The opaque nature of many of SoftBank’s investments makes forecasting difficult but three of four analyst estimates collated by LSEG and Reuters call for a third-quarter profit of between 282 billion yen to 460 billion yen ($1.9 billion to $3.1 billion). Only one calls for a loss, of 67 billion yen.

The company has flagged that it will book $1.9 billion in gains on the T-Mobile shares it received last year after conditions in SoftBank’s 2020 deal to sell U.S. mobile carrier Sprint to T-Mobile were met. The gains reflect an accounting time lag in assessing the fair value of the shares.

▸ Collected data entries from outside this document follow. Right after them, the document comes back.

import Mathlib

/-!
# night-2: the combinatorics of the side families

`W` a finite set, `U` (the side points) and `V` (the free points) disjoint subsets.  The `k`-subsets `Y` of `W`
that meet `U` and either meet `V` or contain two points of `U` number at least
`C(|W|, k) − C(|W| − |U|, k) − |U|·C(|W| − |U| − |V|, k − 1)`: the complement consists of the `Y` missing `U`
(`C(|W| − |U|, k)` of them) and the `Y` with exactly one point of `U` and none of `V` (`Y ↦ (the point, Y ∖ U)`
injects into `U × (the `(k − 1)`-subsets of `W ∖ (U ∪ V)`)`).  **`choose_le_card_filter_side_family`**.
Paper `proofs/NIGHT-2-g35.md` §2.
-/

namespace PercRepro.Shadow

variable {α : Type*} [DecidableEq α]

/-- **The side family is large**: `C(|W|, k) ≤ #{Y : Y meets U ∧ (Y meets V ∨ |Y ∩ U| ≥ 2)} +
C(|W| − |U|, k) + |U|·C(|W| − |U| − |V|, k − 1)`. -/
theorem choose_le_card_filter_side_family (W U V : Finset α) (hU : U ⊆ W) (hV : V ⊆ W) (hUV : Disjoint U V)
    (k : ℕ) :
    W.card.choose k ≤
      ((W.powersetCard k).filter (fun Y => (Y ∩ U).Nonempty ∧ ((Y ∩ V).Nonempty ∨ 2 ≤ (Y ∩ U).card))).card +
        (W.card - U.card).choose k + U.card * (W.card - U.card - V.card).choose (k - 1) := by
  set P := W.powersetCard k with hP
  set good := P.filter (fun Y => (Y ∩ U).Nonempty ∧ ((Y ∩ V).Nonempty ∨ 2 ≤ (Y ∩ U).card)) with hgood
  set bad := P.filter (fun Y => ¬ ((Y ∩ U).Nonempty ∧ ((Y ∩ V).Nonempty ∨ 2 ≤ (Y ∩ U).card))) with hbad
  have hsplit : good.card + bad.card = P.card := Finset.card_filter_add_card_filter_not (s := P) _
  have hPc : P.card = W.card.choose k := Finset.card_powersetCard k W
  -- the bad sets: missing `U`, or exactly one point of `U` and none of `V`
  set bad₁ := (W \ U).powersetCard k with hbad₁
  set bad₂ := (U ×ˢ (W \ (U ∪ V)).powersetCard (k - 1)).image (fun p => insert p.1 p.2) with hbad₂
  have hcover : bad ⊆ bad₁ ∪ bad₂ := by
    intro Y hY
    rw [hbad, Finset.mem_filter, hP, Finset.mem_powersetCard] at hY
    obtain ⟨⟨hYW, hYk⟩, hnot⟩ := hY
    rw [Finset.mem_union]
    by_cases hYU : (Y ∩ U).Nonempty
    · right
      have hU1 : (Y ∩ U).card = 1 := by
        have h2 : ¬ 2 ≤ (Y ∩ U).card := fun h => hnot ⟨hYU, Or.inr h⟩
        have h1 : 1 ≤ (Y ∩ U).card := Finset.card_pos.2 hYU
        omega
      obtain ⟨u, hu⟩ := Finset.card_eq_one.1 hU1
      have huY : u ∈ Y := (Finset.mem_inter.1 (by rw [hu]; exact Finset.mem_singleton_self u : u ∈ Y ∩ U)).1
      have huU : u ∈ U := (Finset.mem_inter.1 (by rw [hu]; exact Finset.mem_singleton_self u : u ∈ Y ∩ U)).2
      have hYV : ¬ (Y ∩ V).Nonempty := fun h => hnot ⟨hYU, Or.inl h⟩
      rw [hbad₂, Finset.mem_image]
      refine ⟨(u, Y \ U), ?_, ?_⟩
      · rw [Finset.mem_product, Finset.mem_powersetCard]
        refine ⟨huU, ?_, ?_⟩
        · intro e he
          rw [Finset.mem_sdiff] at he ⊢
          refine ⟨hYW he.1, ?_⟩
          rw [Finset.mem_union, not_or]
          exact ⟨he.2, fun heV => hYV ⟨e, Finset.mem_inter.2 ⟨he.1, heV⟩⟩⟩
        · have := Finset.card_inter_add_card_sdiff Y U
          simp only
          omega
      · simp only
        ext e
        rw [Finset.mem_insert, Finset.mem_sdiff]
        constructor
        · rintro (rfl | ⟨he, -⟩)
          · exact huY
          · exact he
        · intro he
          by_cases heU : e ∈ U
          · left
            have : e ∈ Y ∩ U := Finset.mem_inter.2 ⟨he, heU⟩
            rw [hu, Finset.mem_singleton] at this
            exact this
          · exact Or.inr ⟨he, heU⟩
    · left
      rw [hbad₁, Finset.mem_powersetCard]
      refine ⟨?_, hYk⟩
      intro e he
      rw [Finset.mem_sdiff]
      exact ⟨hYW he, fun heU => hYU ⟨e, Finset.mem_inter.2 ⟨he, heU⟩⟩⟩
  have h1 : bad₁.card = (W.card - U.card).choose k := by
    rw [hbad₁, Finset.card_powersetCard, Finset.card_sdiff_of_subset hU]
  have h2 : bad₂.card ≤ U.card * (W.card - U.card - V.card).choose (k - 1) := by
    rw [hbad₂]
    refine (Finset.card_image_le).trans ?_
    rw [Finset.card_product, Finset.card_powersetCard]
    have hUVW : U ∪ V ⊆ W := Finset.union_subset hU hV
    rw [Finset.card_sdiff_of_subset hUVW, Finset.card_union_of_disjoint hUV, Nat.sub_sub]
  have h3 := Finset.card_le_card hcover
  have h4 := Finset.card_union_le bad₁ bad₂
  omega

end PercRepro.Shadow
import Summits.Ventures.AbcSig.Rows.TemplateHalves
import Summits.Ventures.AbcSig.Levels.N632

/-!
# Venture AbcSig — ROW `C2aL79A45yoddAB`: `79^m·xⁿ + 2^a·yⁿ = z²` (SECOND coefficient distribution of the cell; the distribution `xⁿ + 2^a·79^m·yⁿ = z²` is `Rows/C2aL79A45yodd.lean`), class `a 45yodd` (GENERATED by plean/leanrow.py)

HONEST FRAMING. A row of a COMPUTATION cell (`pub-abcsig`); a CONDITIONAL theorem, no claim on ABC or any summit.
Hypotheses: `BS04Package` (CITED), `DataComplete` at levels [632] (COMPUTED, two-engine certified
level files), and the listed per-orbit exclusions `hX_…` (CITED — e.g. the cell's M6 Eisenstein certificates; the
row's R5 cell names each). Everything else is kernel-checked (`Rows/TemplateAB.lean`, `Levels/N….lean` — the SAME level files as the first distribution). Exponent
range: prime `n ≥ 11`, `n ≠ 79`; `B = 2^a 79^m` with `a, m < n` (n-th-power free). PARITY HALF: only solutions with y ODD (y = the variable whose coefficient carries the power of 2) are claimed; the y-even half of this cell is unresolved (lead RULING F14).
Row of record:  (sha256 ; SIGNED 2026-08-22T11:24:28Z by referee (ref-g7)); its R0: THEOREM (sieve-complete) for all primes n >= 11 with n coprime to 1264 — class: candidate (a in {4,5} cell, y ODD only: the y-even sub-case lands at level 2l wh. Exponents left open by the row of record are excluded here via ; kernel-sieve residuals the row of record closes by a cell module (M6 Eisenstein / M4 Kraus certificates) appear as CITED hypotheses .
-/

namespace Summit.Ventures.AbcSig

/-- Row `C2aL79A45yoddAB`: second coefficient distribution `79^m·xⁿ + 2^a·yⁿ = z²` (see module docstring). -/
theorem row_C2aL79A45yoddAB (M : NewformModel) (hP : M.BS04Package)
    (hD632 : M.DataComplete 632 level632Orbits)
    (n : ℕ) (hn : n.Prime) (hmin : 11 ≤ n) (hnℓ : n ≠ 79) (a m : ℕ) (ha : a = 4 ∨ a = 5) (hm : 1 ≤ m) (han : a < n) (hmn : m < n)
    
    (x y z : ℤ) (hy : ¬ 2 ∣ y) (hxy1 : x * y ≠ 1) (hxy2 : x * y ≠ -1) : ¬ IsPrimitiveSolution (79 ^ m) (2 ^ a) 1 n x y z := by
  have hℓ : Nat.Prime 79 := by norm_num
  have h7 : 7 ≤ n := by omega
  have hS632 :=
    (level632_sieve n hn h7 (fun o => M.Excludes 632 o (famAB (79 ^ m) (2 ^ a) n (fun _ _ => True))) (fun h => absurd h (by simp only [List.mem_cons, List.not_mem_nil, or_false]; omega)))
  exact rowC2aAB_a45_yodd 79 hℓ (by norm_num) M hP n hn h7 hnℓ hD632 a m ha hm han hmn
    hS632 x y z hy hxy1 hxy2

end Summit.Ventures.AbcSig
import Summits.Ventures.PackingBounds.ThreePointCert.K19d14AggG1
import Summits.Ventures.PackingBounds.ThreePointCert.K19d14AggG2
import Summits.Ventures.PackingBounds.ThreePointCert.K19d14AggG3
import Summits.Ventures.PackingBounds.ThreePointCert.K19d14AggP
import Summits.Ventures.PackingBounds.ThreePointCert.CheckKSP

/-!
# κ(19) ≤ 24811: kernel validation (Kronecker substitution) of Gram blocks/parts R0.stdB.g2, R0.stdB.g3, R1.sym.g1 (25338 factor entries; part 3 of 9)

Framing: lottery ticket; floor = certified bounds/negative ranges. Venture `PackingBounds` (cell
`pub-packcert`), three-point SDP family, kissing column. Integer data / kernel checks of a feasible point of the
Bachoc–Vallentin semidefinite program (n = 19, s = 1/2, three-point matrix degree 14, two-point (Gegenbauer) part to
degree L = 28, Bachoc–Vallentin multiplier set = cell mode sym2; exact rational certificate `sdp-n19-d14-s1-2-sym2-a28-hyb8dd-j155369.json`
(sha256 10bdaf83b34b315412e5e7e622e329952bc13d9c437de94e3178c7860640fb24) of the sdp seat's hybrid pipeline, verified by the cell's two exact verifiers), converted by
`cert2lean_g9.py` (lp gen 9; S = 84) into the units of the kernel checker `ThreePointCert.Check` + `CheckSym2` with the
record degree field set to L = 28 (the checker's degree enters only the unit `W = 2^d·d!` and the side conditions, so a
(d, L) certificate is a `Cert3` of degree L); symmetry-adapted PARTS (S₃/S₂ isotypic bases of short polynomials) with coarse factor COLUMNS, validated by
Kronecker substitution `ThreePointCert.CheckKSP` (`sosCheckKSParts`: the claimed expansion and `Σ_parts Σ_k col_k²` compared at `(2^w, 2^{wD}, 2^{wD²})`); three-point part by `CheckFKS`;
split check of (ii') `ThreePointCert.CheckSym2Split`. Emitter `emitlean_ks3.py` (lp gen 10; expansions `4^k • Σ_parts pᵀ(L′L′ᵀ)p` lifted by `SoundNN.boxNonneg_smul`). Generated file: plain lists of integers / monomials.
-/

namespace Summit.Ventures.PackingBounds.ThreePointCert.K19d14

open Literature.Geometry.DiscreteGeometry Literature.Geometry.DiscreteGeometry.PolyCert PolyCert.SPoly

set_option maxRecDepth 100000 in
set_option maxHeartbeats 0 in
/-- Block `R0`, part `stdB`, column group 2 (columns 61–169, 11990 factor entries): its expansion IS `Σ_(k in group) col_k²` — Kronecker-substitution check at `(2^218, 2^(218·29), …)`. -/
theorem vR0pstdBg2 : sosCheckKSParts 218 29 1 [K19d14.partR0stdBg2] K19d14.eR0pstdBg2 = true := by
  decide +kernel

set_option maxRecDepth 100000 in
set_option maxHeartbeats 0 in
/-- Block `R0`, part `stdB`, column group 3 (columns 170–224, 1540 factor entries): its expansion IS `Σ_(k in group) col_k²` — Kronecker-substitution check at `(2^213, 2^(213·29), …)`. -/
theorem vR0pstdBg3 : sosCheckKSParts 213 29 1 [K19d14.partR0stdBg3] K19d14.eR0pstdBg3 = true := by
  decide +kernel

set_option maxRecDepth 100000 in
set_option maxHeartbeats 0 in
/-- Block `R1`, part `sym`, column group 1 (columns 0–40, 11808 factor entries): its expansion IS `Σ_(k in group) col_k²` — Kronecker-substitution check at `(2^212, 2^(212·27), …)`. -/
theorem vR1psymg1 : sosCheckKSParts 212 27 1 [K19d14.partR1symg1] K19d14.eR1psymg1 = true := by
  decide +kernel

end Summit.Ventures.PackingBounds.ThreePointCert.K19d14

For its non-listed assets – many of which are in its Vision Fund 2 – analysts do not expect major revaluations given that capital markets have been quiet over the past quarter.

A net profit would mark a long-awaited turnaround for SoftBank and its founder Masayoshi Son whose reputation for having a Midas touch with investing was hit after the failure of high-flying office-sharing startup WeWork.

More pain came when SoftBank’s portfolio of tech startups in its two Vision Funds – which commanded high valuations between 2020 and 2021 – fell out of favour in the higher interest rate environment that followed the pandemic.

To improve its financial position, SoftBank sold almost all of its “crown jewel” stake in Chinese e-commerce group Alibaba (NYSE:).

SoftBank’s cash position – which also includes cash equivalents and liquid bond holdings – as of end-September stood at 5.1 trillion yen ($34.5 billion).

That’s led to high expectations among investors that SoftBank will reward them with share buybacks, analysts say.

SoftBank has in the past conducted share buybacks to help tackle the discount to its net asset value at which its shares trade when the discount has been at similar levels.

“The setup for a buyback is a strong one,” said Rolf Bulk of New Street Research. “But management’s intentions are still unclear.”

In recent quarters, SoftBank has “carefully restarted” investing and it remains to be seen how much more of an aggressive stance the company might take.

“Whereas the rest of the world is investing aggressively in AI startups, SoftBank has become a lot more disciplined in its investments,” said Bulk.

It recently set out stringent quality and valuation criteria for investments, but with few deal announcements to go on, analysts are hoping for clarity on how many companies currently seeking out investment fit the bill.

They also noted that SoftBank could also sell down or use as collateral either its T-Mobile holdings or its 90% stake in chip designer Arm to fund investments or buybacks.

The stake in Arm surged 40% in value between its initial public offering in September and the end of December and is now the largest holding in SoftBank’s portfolio. But as it is a consolidated subsidiary, that jump will not count towards SoftBank’s investment gains in net profit.